◆ **INSTRUCTIONS TO FOLLOW**
Where a line of the data below has the string "hδpos", copy that line.
....
import Summits.CriticalPhenomena.PercolationContinuityZ3.Theorems.PercNearOneGluingNoHeavyLowerTailPocketWitnessGlued
import Summits.CriticalPhenomena.PercolationContinuityZ3.Theorems.PercNearOneGluingNoHeavyLowerTailTypedReductions
import HarnessLib

/-!
# `NoHeavyLowerTail` (stmt-CriticalPhenomena-4575) — typed socket: a POCKET-WITNESS BOUND WITH CONSTANTS gives the crux

Support file (engine seat `prim-cplus-engine` gen 9, 2026-08-20; `--supports stmt-CriticalPhenomena-4575`).  No definitions,
no named facts, no sorries.  Bookkeeping only.

With `pocketWitnessBound_glued` (tree, this seat) the crux follows from any bound, UNIFORM over finite weighted graphs, of
the glued pocket-witness sum by a constant multiple of the worst relay deadness: if for some `C` every instance
(`o ∉ A`, `μ(a ↮ b) ≤ t` on `A`) admits a valid witness rule `a(·)` (for each pocket value `S₀ ∋ o` disjoint from `A`, a vertex
`a S₀ ∉ S₀` at most as connected to `b` avoiding `S₀` as every port of `S₀`) with
  `Σ_{S₀} min( μ(P = S₀), μ(Span S₀)·μ(Cl S₀ ∩ {a S₀ ↮ b in ω ∪ S₀⁽²⁾}) ) ≤ C·t`,
then `μ(o ↔ A, o ↮ b) ≤ C·t`, hence Kozma–Nitzan's Conjecture 3 (`NearOneGluing`, `δ := ε/(2(1+|C|))`) and the crux
`NoHeavyLowerTail` (tree: `manyFingersLargePocket_of_nearOneGluing`, `noHeavyLowerTail_of_manyFingersLargePocket`).

* `nearOneGluing_of_pocketWitnessConst`, `noHeavyLowerTail_of_pocketWitnessConst`.

The hypothesis with the PORT rule `a S₀ := argmin_{ports of S₀} μ(· ↔ b in S₀ᶜ)` is the conjecture "port-witness pocket bound"
of the seat memo ENGINE-g9.md §2 (exact numerics: ratio to `t` ≤ 1.0 on the structured families, 1.4 under adversarial climbing at
`n ≤ 5`, kit j078550 for `n ≤ 7`; the lead's selection-inequality census in N-form: ≤ 2).  Constant 1 is FALSE (an `n = 5` instance
with ratio 1.38 is recorded in the memo), so the socket is stated with a free constant.
[cite: KozmaNitzan2024, Conj. 3 (p. 15), Thm. 4 (p. 12)]
-/

namespace Summit.CriticalPhenomena.PercolationContinuityZ3.Theorems

open scoped BigOperators Classical
open MeasureTheory Set
open Literature.Probability.LatticeModels (prodBernoulli)
open Literature.Probability.Percolation

/-- **A pocket-witness bound with a constant ⇒ Kozma–Nitzan's Conjecture 3 (`NearOneGluing`).**  [this file] -/
theorem nearOneGluing_of_pocketWitnessConst
    (hPW : ∃ C : ℝ, ∀ (n : ℕ) (w : Sym2 (Fin n) → unitInterval) (A : Finset (Fin n)) (o b : Fin n) (t : ℝ),
      0 ≤ t → o ∉ A →
      (∀ a ∈ A, (prodBernoulli w).real (openConn a b)ᶜ ≤ t) →
      ∃ a : Finset (Fin n) → Fin n,
        (∀ S₀ : Finset (Fin n), o ∈ S₀ → Disjoint S₀ A → a S₀ ∉ S₀ ∧
          ∀ p ∈ A, (∃ x ∈ S₀, w s(x, p) ≠ 0) →
            (prodBernoulli w).real (openConnIn ((↑S₀ : Set (Fin n))ᶜ) (a S₀) b) ≤
              (prodBernoulli w).real (openConnIn ((↑S₀ : Set (Fin n))ᶜ) p b)) ∧
        ∑ S₀ ∈ (Finset.univ : Finset (Finset (Fin n))).filter (fun S₀ => o ∈ S₀ ∧ Disjoint S₀ A),
          min ((prodBernoulli w).real
                {ω | ∀ v : Fin n, ω ∈ openConnIn (↑A : Set (Fin n))ᶜ o v ↔ v ∈ S₀})
              ((prodBernoulli w).real {ω | ∀ v ∈ S₀, ω ∈ openConnIn (↑S₀ : Set (Fin n)) o v} *
                (prodBernoulli w).real
                  ({ω | ∀ x ∈ S₀, ∀ y : Fin n, y ∉ S₀ → y ∉ A → s(x, y) ∉ ω} ∩
                    {ω | ω ∪ (↑S₀.sym2 : Set (Sym2 (Fin n))) ∉ openConn (a S₀) b})) ≤ C * t) :
    Summit.CriticalPhenomena.PercolationContinuityZ3.Theses.PercNearOneGluing.NearOneGluing := by
  obtain ⟨C, hC⟩ := hPW
  intro ε hε
  set C' : ℝ := max C 0 with hC'def
  have hC'0 : 0 ≤ C' := le_max_right _ _
  have hCC' : C ≤ C' := le_max_left _ _
  refine ⟨ε / (2 * (1 + C')), by positivity, ?_⟩
  intro n w A o b hoA hab
  set δ : ℝ := ε / (2 * (1 + C')) with hδdef
  have hδpos : 0 < δ := by positivity
  have hδε : δ + C' * δ < ε := by
    have h1 : δ + C' * δ = (1 + C') * δ := by ring
    have h2 : (1 + C') * δ = ε / 2 := by
      rw [hδdef]; field_simp
    rw [h1, h2]; linarith
  set μ := prodBernoulli w with hμ
  by_cases ho : o ∈ A
  · have h := hab o ho
    linarith [show C' * δ ≥ 0 from mul_nonneg hC'0 hδpos.le]
  -- relays are `δ`-reliable
  have hrel : ∀ a ∈ A, μ.real (openConn a b)ᶜ ≤ δ := by
    intro a ha
    rw [probReal_compl_eq_one_sub MeasurableSet.of_discrete]
    have := hab a ha
    linarith
  obtain ⟨a, hrule, hsum⟩ := hC n w A o b δ hδpos.le ho hrel
  have hbad := (pocketWitnessBound_glued n w A o b a ho hrule).trans hsum
  -- `μ(o ↔ A) ≤ μ(o ↔ b) + bad`
  set U : Set (Set (Sym2 (Fin n))) := ⋃ x ∈ A, openConn o x with hU
  have hsplit := measureReal_inter_add_sdiff (μ := μ) (s := U) (t := openConn o b)
    MeasurableSet.of_discrete (measure_ne_top _ _)
  have h1 : μ.real (U ∩ openConn o b) ≤ μ.real (openConn o b) := measureReal_mono Set.inter_subset_right
  have h2 : μ.real (U \ openConn o b) ≤ C * δ := by rw [Set.sdiff_eq]; exact hbad
  have h3 : C * δ ≤ C' * δ := mul_le_mul_of_nonneg_right hCC' hδpos.le
  change 1 - ε < μ.real (openConn o b)
  change 1 - δ < μ.real U at hoA
  linarith

/-- **A pocket-witness bound with a constant ⇒ the crux `NoHeavyLowerTail`** (stmt-CriticalPhenomena-4575).  [this file] -/
theorem noHeavyLowerTail_of_pocketWitnessConst
    (hPW : ∃ C : ℝ, ∀ (n : ℕ) (w : Sym2 (Fin n) → unitInterval) (A : Finset (Fin n)) (o b : Fin n) (t : ℝ),
      0 ≤ t → o ∉ A →
      (∀ a ∈ A, (prodBernoulli w).real (openConn a b)ᶜ ≤ t) →
      ∃ a : Finset (Fin n) → Fin n,
        (∀ S₀ : Finset (Fin n), o ∈ S₀ → Disjoint S₀ A → a S₀ ∉ S₀ ∧
          ∀ p ∈ A, (∃ x ∈ S₀, w s(x, p) ≠ 0) →
            (prodBernoulli w).real (openConnIn ((↑S₀ : Set (Fin n))ᶜ) (a S₀) b) ≤
              (prodBernoulli w).real (openConnIn ((↑S₀ : Set (Fin n))ᶜ) p b)) ∧
        ∑ S₀ ∈ (Finset.univ : Finset (Finset (Fin n))).filter (fun S₀ => o ∈ S₀ ∧ Disjoint S₀ A),
          min ((prodBernoulli w).real
                {ω | ∀ v : Fin n, ω ∈ openConnIn (↑A : Set (Fin n))ᶜ o v ↔ v ∈ S₀})
              ((prodBernoulli w).real {ω | ∀ v ∈ S₀, ω ∈ openConnIn (↑S₀ : Set (Fin n)) o v} *
                (prodBernoulli w).real
                  ({ω | ∀ x ∈ S₀, ∀ y : Fin n, y ∉ S₀ → y ∉ A → s(x, y) ∉ ω} ∩
                    {ω | ω ∪ (↑S₀.sym2 : Set (Sym2 (Fin n))) ∉ openConn (a S₀) b})) ≤ C * t) :
    Summit.CriticalPhenomena.PercolationContinuityZ3.Theses.PercNearOneGluing.NoHeavyLowerTail :=
  noHeavyLowerTail_of_manyFingersLargePocket
    (manyFingersLargePocket_of_nearOneGluing (nearOneGluing_of_pocketWitnessConst hPW))

end Summit.CriticalPhenomena.PercolationContinuityZ3.Theorems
....
◆ **RESULT FOR THIS TASK**
  have hδpos : 0 < δ := by positivity
    linarith [show C' * δ ≥ 0 from mul_nonneg hC'0 hδpos.le]
  obtain ⟨a, hrule, hsum⟩ := hC n w A o b δ hδpos.le ho hrel
  have h3 : C * δ ≤ C' * δ := mul_le_mul_of_nonneg_right hCC' hδpos.le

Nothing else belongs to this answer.